Margot ne supporte aucun traitement hormonal et le stérilet en cuivre n’est pas recommandé pour les femmes nullipares et souffrant d’endométriose. Ce mode de contraception, non hormonal, augmente le risque de règles hémorragiques et peut entraîner de fortes douleurs et un rejet du stérilet.

La deuxième fausse couche vécue par Margot, cette année, change la donne. À 25 ans, elle se retrouve face à un choix : risquer de nouvelles grossesses non désirées ou se faire stériliser. « Je n’ai jamais souhaité être enceinte », confie Margot. « En fait, vu que j’ai eu des soucis de santé très tôt, je ne me suis même pas posé cette question. Peut-être que j’aurais voulu un enfant si je n’avais pas souffert d’endométriose, mais je ne le saurai jamais. »
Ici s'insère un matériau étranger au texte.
set_option maxHeartbeats 3200000 in
/-- **Patching the labellings of nested domains (all ten properties).** See the module docstrings
of this file and of part I. -/
theorem locality_patch (D D'' : DobrushinDomain) (hsub : D''.carrier ⊆ D.carrier)
    (hA0 : ∀ z ∈ D.arc 0, z ∉ closure (D.carrier \ D''.carrier) → z ∈ D''.arc 0)
    (hA1 : ∀ z ∈ D.arc 1, z ∉ closure (D.carrier \ D''.carrier) → z ∈ D''.arc 1)
    {δ ε θ μ : ℝ} (hδ : 0 < δ)
    (hμ : ∀ z : ℂ, θ / 2 ≤ dist z (D.pt 0) → θ / 2 ≤ dist z (D.pt 1) →
      infDist z (D''.arc 0) ≤ μ → infDist z (D''.arc 1) ≤ μ → False)
    (ha : ∀ z ∈ closure (D.carrier \ D''.carrier), 3 * θ ≤ dist (D.pt 0) z)
    (hb : D.pt 1 ∈ closure (D.carrier \ D''.carrier) ∨
      ∀ z ∈ closure (D.carrier \ D''.carrier), 3 * θ ≤ dist (D.pt 1) z)
    (hab : 2 * θ ≤ dist (D.pt 0) (D.pt 1)) (hεμ : ε + 2 * δ ≤ μ) (hδθ : 16 * δ ≤ θ) (hεθ : 4 * ε ≤ θ)
    (hMM : ∀ v : Site 2, (∀ z ∈ closure (D.carrier \ D''.carrier), θ / 4 ≤ dist (meshPoint δ v) z) →
      (v ∈ meshDomain D.carrier δ ↔ v ∈ meshDomain D''.carrier δ))
    {SA SB SA' SB' P Q : Set (Site 2)} {ea eb ea' eb' : Sym2 (Site 2)}
    (hU : SA ∪ SB = (⟨D.carrier, δ, ∅, ∅⟩ : DiscreteDobrushin).zdBoundary) (hdj : Disjoint SA SB)
    (hNFA : ∀ y ∈ SA, ¬ closedBall (meshPoint δ y) (infDist (meshPoint δ y) (frontier D.carrier)) ⊆
      ⋃ x ∈ SB, closedBall (meshPoint δ x) (infDist (meshPoint δ x) (frontier D.carrier)))
    (hNFB : ∀ x ∈ SB, ¬ closedBall (meshPoint δ x) (infDist (meshPoint δ x) (frontier D.carrier)) ⊆
      ⋃ y ∈ SA, closedBall (meshPoint δ y) (infDist (meshPoint δ y) (frontier D.carrier)))
    (hsA : ∀ y ∈ SA, infDist (meshPoint δ y) (D.arc 0) ≤ ε)
    (hsB : ∀ x ∈ SB, infDist (meshPoint δ x) (D.arc 1) ≤ ε)
    (hAB : {e | e ∈ (discreteDomainGraph D.carrier δ).edgeSet ∧ (∃ x ∈ e, x ∈ SA) ∧ ∃ y ∈ e, y ∈ SB} =
      {ea, eb})
    (hea : dist (medialPoint δ ea) (D.pt 0) ≤ ε) (heb : dist (medialPoint δ eb) (D.pt 1) ≤ ε)
    (hinner : ∀ e ∈ (discreteDomainGraph D.carrier δ).edgeSet, (∃ x ∈ e, x ∈ SA) → (∃ y ∈ e, y ∈ SB) →
      ∃! f, (⟨D.carrier, δ, ∅, ∅⟩ : DiscreteDobrushin).IsInnerFace f ∧ ∀ x ∈ e, IsCorner x f)
    (hU' : SA' ∪ SB' = (⟨D''.carrier, δ, ∅, ∅⟩ : DiscreteDobrushin).zdBoundary) (hdj' : Disjoint SA' SB')
    (hNFA' : ∀ y ∈ SA', ¬ closedBall (meshPoint δ y) (infDist (meshPoint δ y) (frontier D''.carrier)) ⊆
      ⋃ x ∈ SB', closedBall (meshPoint δ x) (infDist (meshPoint δ x) (frontier D''.carrier)))
    (hNFB' : ∀ x ∈ SB', ¬ closedBall (meshPoint δ x) (infDist (meshPoint δ x) (frontier D''.carrier)) ⊆
      ⋃ y ∈ SA', closedBall (meshPoint δ y) (infDist (meshPoint δ y) (frontier D''.carrier)))
    (hsA' : ∀ y ∈ SA', infDist (meshPoint δ y) (D''.arc 0) ≤ ε)
    (hsB' : ∀ x ∈ SB', infDist (meshPoint δ x) (D''.arc 1) ≤ ε)
    (hAB' : {e | e ∈ (discreteDomainGraph D''.carrier δ).edgeSet ∧ (∃ x ∈ e, x ∈ SA') ∧ ∃ y ∈ e, y ∈ SB'} =
      {ea', eb'})
    (hea' : dist (medialPoint δ ea') (D.pt 0) ≤ ε) (heb' : dist (medialPoint δ eb') (D.pt 1) ≤ ε)
    (hinner' : ∀ e ∈ (discreteDomainGraph D''.carrier δ).edgeSet, (∃ x ∈ e, x ∈ SA') → (∃ y ∈ e, y ∈ SB') →
      ∃! f, (⟨D''.carrier, δ, ∅, ∅⟩ : DiscreteDobrushin).IsInnerFace f ∧ ∀ x ∈ e, IsCorner x f)
    (hP : P = {y | y ∈ (⟨D''.carrier, δ, ∅, ∅⟩ : DiscreteDobrushin).zdBoundary ∧
      ((y ∈ SA ∧ ∀ z ∈ closure (D.carrier \ D''.carrier), θ ≤ dist (meshPoint δ y) z) ∨
        (y ∈ SA' ∧ ¬ ∀ z ∈ closure (D.carrier \ D''.carrier), θ ≤ dist (meshPoint δ y) z))})
    (hQ : Q = (⟨D''.carrier, δ, ∅, ∅⟩ : DiscreteDobrushin).zdBoundary \ P) :
    (P ∪ Q = (⟨D''.carrier, δ, ∅, ∅⟩ : DiscreteDobrushin).zdBoundary ∧
      Disjoint P Q ∧ P.Nonempty ∧ Q.Nonempty ∧
      (∀ y ∈ P, ¬ closedBall (meshPoint δ y) (infDist (meshPoint δ y) (frontier D''.carrier)) ⊆
        ⋃ x ∈ Q, closedBall (meshPoint δ x) (infDist (meshPoint δ x) (frontier D''.carrier))) ∧
      (∀ x ∈ Q, ¬ closedBall (meshPoint δ x) (infDist (meshPoint δ x) (frontier D''.carrier)) ⊆
        ⋃ y ∈ P, closedBall (meshPoint δ y) (infDist (meshPoint δ y) (frontier D''.carrier))) ∧
      (∀ y ∈ P, infDist (meshPoint δ y) (D''.arc 0) ≤ ε) ∧
      (∀ x ∈ Q, infDist (meshPoint δ x) (D''.arc 1) ≤ ε) ∧
      {e | e ∈ (discreteDomainGraph D''.carrier δ).edgeSet ∧ (∃ x ∈ e, x ∈ P) ∧ ∃ y ∈ e, y ∈ Q}.ncard = 2 ∧
      ∀ e ∈ (discreteDomainGraph D''.carrier δ).edgeSet, (∃ x ∈ e, x ∈ P) → (∃ y ∈ e, y ∈ Q) →
        ∃! f, (⟨D''.carrier, δ, ∅, ∅⟩ : DiscreteDobrushin).IsInnerFace f ∧ ∀ x ∈ e, IsCorner x f) ∧
    (∀ v : Site 2, (∀ z ∈ closure (D.carrier \ D''.carrier), θ ≤ dist (meshPoint δ v) z) →
      (v ∈ P ↔ v ∈ SA) ∧ (v ∈ Q ↔ v ∈ SB)) ∧
    (∀ x ∈ ea, ∀ z ∈ closure (D.carrier \ D''.carrier), 2 * θ ≤ dist (meshPoint δ x) z) ∧
    ∃ e2 : Sym2 (Site 2),
      {e | e ∈ (discreteDomainGraph D''.carrier δ).edgeSet ∧ (∃ x ∈ e, x ∈ P) ∧ ∃ y ∈ e, y ∈ Q} = {ea, e2} ∧
      ea ≠ e2 ∧ dist (medialPoint δ e2) (D.pt 1) ≤ ε := by
  -- notation
  set F : Set ℂ := closure (D.carrier \ D''.carrier) with hF
  set bd'' := (⟨D''.carrier, δ, ∅, ∅⟩ : DiscreteDobrushin).zdBoundary with hbd''
  set a := D.pt 0 with haD
  set b := D.pt 1 with hbD
  have hδ0 : 0 ≤ δ := hδ.le
  have hθ : 0 < θ := by linarith
  -- part I: sides, cut edges, agreement, radii
  obtain ⟨⟨p1, p2, p3, p4, hsP, hsQ, p9, p10⟩, hagree, hnagree, hea_far, hrad, e2, hcut, hne2, he2⟩ :=
    locality_patch_cut D D'' hsub hA0 hA1 hδ hμ ha hb hab hεμ hδθ hεθ hMM hU hdj hsA hsB hAB hea heb hinner
      hU' hdj' hsA' hsB' hAB' hea' heb' hinner' hP hQ
  have hPbd : P ⊆ bd'' := fun y hy => by rw [hP] at hy; exact hy.1
  have hQbd : Q ⊆ bd'' := fun x hx => by rw [hQ] at hx; exact hx.1
  have hP_far : ∀ y, (∀ z ∈ F, θ ≤ dist (meshPoint δ y) z) → (y ∈ P ↔ y ∈ SA) := fun y h => (hagree y h).1
  have hQ_far : ∀ x, (∀ z ∈ F, θ ≤ dist (meshPoint δ x) z) → (x ∈ Q ↔ x ∈ SB) := fun x h => (hagree x h).2
  have hP_near : ∀ y, (¬ ∀ z ∈ F, θ ≤ dist (meshPoint δ y) z) → (y ∈ P ↔ y ∈ SA') := fun y h => (hnagree y h).1
  have hQ_near : ∀ x, (¬ ∀ z ∈ F, θ ≤ dist (meshPoint δ x) z) → (x ∈ Q ↔ x ∈ SB') := fun x h => (hnagree x h).2
  -- farness bookkeeping: monotone in the threshold, stable under small moves
  have far_mono : ∀ {v : Site 2} {s t : ℝ}, (∀ z ∈ F, t ≤ dist (meshPoint δ v) z) → s ≤ t →
      ∀ z ∈ F, s ≤ dist (meshPoint δ v) z := fun h hst z hz => hst.trans (h z hz)
  have far_move : ∀ {v w : Site 2} {t s : ℝ}, (∀ z ∈ F, t ≤ dist (meshPoint δ v) z) →
      dist (meshPoint δ w) (meshPoint δ v) ≤ s → ∀ z ∈ F, t - s ≤ dist (meshPoint δ w) z :=
    fun h hd => far_of_dist_le h hd
  -- separation at the seam: a `P`-site and a `Q`-site two meshes apart are near `a` or near `b`
  have hsep : ∀ y ∈ P, ∀ x ∈ Q, dist (meshPoint δ y) (meshPoint δ x) ≤ 2 * δ →
      θ / 2 ≤ dist (meshPoint δ y) a → θ / 2 ≤ dist (meshPoint δ y) b → False := by
    intro y hy x hx hd hya hyb
    refine hμ (meshPoint δ y) hya hyb ((hsP y hy).trans (by linarith)) ?_
    have := infDist_le_infDist_add_dist (s := D''.arc 1) (x := meshPoint δ y) (y := meshPoint δ x)
    linarith [hsQ x hx]
  have hsep' : ∀ x ∈ Q, ∀ y ∈ P, dist (meshPoint δ x) (meshPoint δ y) ≤ 2 * δ →
      θ / 2 ≤ dist (meshPoint δ x) a → θ / 2 ≤ dist (meshPoint δ x) b → False := by
    intro x hx y hy hd hxa hxb
    refine hμ (meshPoint δ x) hxa hxb ?_ ((hsQ x hx).trans (by linarith))
    have := infDist_le_infDist_add_dist (s := D''.arc 0) (x := meshPoint δ x) (y := meshPoint δ y)
    linarith [hsP y hy]
  -- positions: near `a` (or near a far `b`) is deep far; near `b ∈ F` is deep near
  have hnear_a : ∀ {p : ℂ}, dist p a < θ / 2 → ∀ z ∈ F, 2 * θ ≤ dist p z := by
    intro p hp z hz
    linarith [ha z hz, dist_triangle a p z, dist_comm a p]
  have hnear_b_far : ∀ {p : ℂ}, dist p b < θ / 2 → (∀ z ∈ F, 3 * θ ≤ dist b z) → ∀ z ∈ F, 2 * θ ≤ dist p z := by
    intro p hp hbf z hz
    linarith [hbf z hz, dist_triangle b p z, dist_comm b p]
  have hnear_b_in : ∀ {p q : ℂ}, dist p b < θ / 2 → b ∈ F → dist q p ≤ 4 * δ → ¬ ∀ z ∈ F, θ ≤ dist q z := by
    intro p q hp hbF hqp h
    have := h b hbF
    linarith [dist_triangle q p b]
  refine ⟨⟨p1, p2, p3, p4, ?_, ?_, hsP, hsQ, p9, p10⟩, hagree, hea_far, e2, hcut, hne2, he2⟩
  · -- no forcing of `P` by `Q`
    intro y hy hcov
    have hybd : y ∈ bd'' := hPbd hy
    by_cases hmid : θ / 2 ≤ dist (meshPoint δ y) a ∧ θ / 2 ≤ dist (meshPoint δ y) b
    · -- at the seam: the centre of the disc of `y` lies in the disc of a `Q`-site two meshes away
      have hc : meshPoint δ y ∈ closedBall (meshPoint δ y) (infDist (meshPoint δ y) (frontier D''.carrier)) :=
        mem_closedBall_self infDist_nonneg
      obtain ⟨x, hxQ, hyx⟩ : ∃ x ∈ Q, meshPoint δ y ∈ closedBall (meshPoint δ x)
          (infDist (meshPoint δ x) (frontier D''.carrier)) := by
        simpa only [mem_iUnion, exists_prop] using hcov hc
      have hd : dist (meshPoint δ y) (meshPoint δ x) ≤ 2 * δ := by
        rw [mem_closedBall] at hyx
        exact hyx.trans (infDist_frontier_le_two_mul D''.toJordanDomain hδ (hQbd hxQ))
      exact hsep y hy x hxQ hd hmid.1 hmid.2
    · rw [not_and_or, not_le, not_le] at hmid
      -- deep far (near `a`, or near a far `b`) or deep near (near `b ∈ F`)
      have hdeep : (∀ z ∈ F, 2 * θ ≤ dist (meshPoint δ y) z) ∨ (dist (meshPoint δ y) b < θ / 2 ∧ b ∈ F) := by
        rcases hmid with h | h
        · exact Or.inl (hnear_a h)
        · rcases hb with hbF | hbfar
          · exact Or.inr ⟨h, hbF⟩
          · exact Or.inl (hnear_b_far h hbfar)
      rcases hdeep with hyfar | ⟨hyb, hbF⟩
      · -- deep far: `y ∈ SA`, and the disc of `y` for `D` is its disc for `D''`
        have hyA : y ∈ SA := (hP_far y (far_mono hyfar (by linarith))).1 hy
        have hry := hrad y hybd (far_mono hyfar (by linarith))
        obtain ⟨q, hqy, hq⟩ := not_subset.1 (hNFA y hyA)
        rw [← hry] at hqy
        obtain ⟨x, hxQ, hqx⟩ : ∃ x ∈ Q, q ∈ closedBall (meshPoint δ x)
            (infDist (meshPoint δ x) (frontier D''.carrier)) := by
          simpa only [mem_iUnion, exists_prop] using hcov hqy
        have hxbd : x ∈ bd'' := hQbd hxQ
        have hdx := dist_le_four_mul_of_mem_closedBall D''.toJordanDomain hδ hxbd hybd hqy hqx
        have hxfar : ∀ z ∈ F, 2 * θ - 4 * δ ≤ dist (meshPoint δ x) z :=
          far_move hyfar (by rw [dist_comm]; exact hdx)
        have hxB : x ∈ SB := (hQ_far x (far_mono hxfar (by linarith))).1 hxQ
        have hrx := hrad x hxbd (far_mono hxfar (by linarith))
        rw [hrx] at hqx
        exact hq (mem_iUnion₂.2 ⟨x, hxB, hqx⟩)
      · -- deep near: `y ∈ SA'`
        have hynear : ¬ ∀ z ∈ F, θ ≤ dist (meshPoint δ y) z := hnear_b_in hyb hbF (by rw [dist_self]; linarith)
        have hyA' : y ∈ SA' := (hP_near y hynear).1 hy
        obtain ⟨q, hqy, hq⟩ := not_subset.1 (hNFA' y hyA')
        obtain ⟨x, hxQ, hqx⟩ : ∃ x ∈ Q, q ∈ closedBall (meshPoint δ x)
            (infDist (meshPoint δ x) (frontier D''.carrier)) := by
          simpa only [mem_iUnion, exists_prop] using hcov hqy
        have hdx := dist_le_four_mul_of_mem_closedBall D''.toJordanDomain hδ (hQbd hxQ) hybd hqy hqx
        have hxnear : ¬ ∀ z ∈ F, θ ≤ dist (meshPoint δ x) z := hnear_b_in hyb hbF (by rw [dist_comm]; exact hdx)
        have hxB' : x ∈ SB' := (hQ_near x hxnear).1 hxQ
        exact hq (mem_iUnion₂.2 ⟨x, hxB', hqx⟩)
  · -- no forcing of `Q` by `P`
    intro x hx hcov
    have hxbd : x ∈ bd'' := hQbd hx
    by_cases hmid : θ / 2 ≤ dist (meshPoint δ x) a ∧ θ / 2 ≤ dist (meshPoint δ x) b
    · have hc : meshPoint δ x ∈ closedBall (meshPoint δ x) (infDist (meshPoint δ x) (frontier D''.carrier)) :=
        mem_closedBall_self infDist_nonneg
      obtain ⟨y, hyP, hxy⟩ : ∃ y ∈ P, meshPoint δ x ∈ closedBall (meshPoint δ y)
          (infDist (meshPoint δ y) (frontier D''.carrier)) := by
        simpa only [mem_iUnion, exists_prop] using hcov hc
      have hd : dist (meshPoint δ x) (meshPoint δ y) ≤ 2 * δ := by
        rw [mem_closedBall] at hxy
        exact hxy.trans (infDist_frontier_le_two_mul D''.toJordanDomain hδ (hPbd hyP))
      exact hsep' x hx y hyP hd hmid.1 hmid.2
    · rw [not_and_or, not_le, not_le] at hmid
      have hdeep : (∀ z ∈ F, 2 * θ ≤ dist (meshPoint δ x) z) ∨ (dist (meshPoint δ x) b < θ / 2 ∧ b ∈ F) := by
        rcases hmid with h | h
        · exact Or.inl (hnear_a h)
        · rcases hb with hbF | hbfar
          · exact Or.inr ⟨h, hbF⟩
          · exact Or.inl (hnear_b_far h hbfar)
      rcases hdeep with hxfar | ⟨hxb, hbF⟩
      · have hxB : x ∈ SB := (hQ_far x (far_mono hxfar (by linarith))).1 hx
        have hrx := hrad x hxbd (far_mono hxfar (by linarith))
        obtain ⟨q, hqx, hq⟩ := not_subset.1 (hNFB x hxB)
        rw [← hrx] at hqx
        obtain ⟨y, hyP, hqy⟩ : ∃ y ∈ P, q ∈ closedBall (meshPoint δ y)
            (infDist (meshPoint δ y) (frontier D''.carrier)) := by
          simpa only [mem_iUnion, exists_prop] using hcov hqx
        have hybd : y ∈ bd'' := hPbd hyP
        have hdy := dist_le_four_mul_of_mem_closedBall D''.toJordanDomain hδ hybd hxbd hqx hqy
        have hyfar : ∀ z ∈ F, 2 * θ - 4 * δ ≤ dist (meshPoint δ y) z :=
          far_move hxfar (by rw [dist_comm]; exact hdy)
        have hyA : y ∈ SA := (hP_far y (far_mono hyfar (by linarith))).1 hyP
        have hry := hrad y hybd (far_mono hyfar (by linarith))
        rw [hry] at hqy
        exact hq (mem_iUnion₂.2 ⟨y, hyA, hqy⟩)
      · have hxnear : ¬ ∀ z ∈ F, θ ≤ dist (meshPoint δ x) z := hnear_b_in hxb hbF (by rw [dist_self]; linarith)
        have hxB' : x ∈ SB' := (hQ_near x hxnear).1 hx
        obtain ⟨q, hqx, hq⟩ := not_subset.1 (hNFB' x hxB')
        obtain ⟨y, hyP, hqy⟩ : ∃ y ∈ P, q ∈ closedBall (meshPoint δ y)
            (infDist (meshPoint δ y) (frontier D''.carrier)) := by
          simpa only [mem_iUnion, exists_prop] using hcov hqx
        have hdy := dist_le_four_mul_of_mem_closedBall D''.toJordanDomain hδ (hPbd hyP) hxbd hqx hqy
        have hynear : ¬ ∀ z ∈ F, θ ≤ dist (meshPoint δ y) z := hnear_b_in hxb hbF (by rw [dist_comm]; exact hdy)
        have hyA' : y ∈ SA' := (hP_near y hynear).1 hyP
        exact hq (mem_iUnion₂.2 ⟨y, hyA', hqy⟩)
En accord avec son gynécologue, Margot choisit de se faire « clipper les trompes », une intervention qui consiste à obstruer les trompes de Fallope afin d’empêcher la fécondation d’un ovule par un spermatozoïde.

« C’est l’opération qui m’a le plus marquée », déclare-t-elle. « J’ai très mal vécu cette opération, je ne m’y attendais pas du tout. Ce n’était pas le fait de ne plus pouvoir avoir d’enfant, ça n’a rien à voir avec ça. C’était vraiment par rapport à ma féminité, mon rapport à mon corps, à moi-même », détaille la jeune femme.

À la suite du clippage des trompes, pourtant censé être une opération dont la convalescence est rapide, Margot souffre pendant plusieurs mois de douleurs violentes. « J’ai été sous morphine pendant un mois, on a dû me sevrer ensuite. On ne comprenait pas ce que j’avais, les tests ne montraient aucune cause à ces douleurs. »

La jeune femme vit également très mal sa perte temporaire d’indépendance, elle qui est habituée à gérer sa vie selon ses besoins et envies. « Je ne suis pas du tout quelqu’un de patient ; j’ai vraiment dû apprendre », se souvient-elle. Une thérapie lui fera prendre conscience que ses douleurs post-opératoires sont somatiques. « Cette opération m’a profondément changée, comme aucune autre avant. J’ai vraiment appris la résilience », affirme Margot.

Il y a trois ans, lors de sa première interview sur Vews, Margot déplorait le désintérêt de la recherche sur l’endométriose. « On a trouvé un vaccin pour le Covid en un an. Sur l’endométriose, rien ne bouge, la seule solution qu’on vous propose c’est de vous mettre en ménopause artificielle. C’est mon côté féministe qui me fait dire ça : c’est parce que c’est un problème de femmes », déclarait-elle.

« Rien n’a changé en trois ans concernant l’endométriose, hormis le fait qu’on sait désormais ce qu’est cette maladie. C’est devenu une maladie chronique comme une autre », affirme Margot.

En Belgique, plus d’une personne avec un utérus sur dix souffre d’endométriose. La pose du diagnostic reste lente et pénible pour de nombreuses patientes, même si des associations et des cliniques spécialisées ont émergé ces dernières années.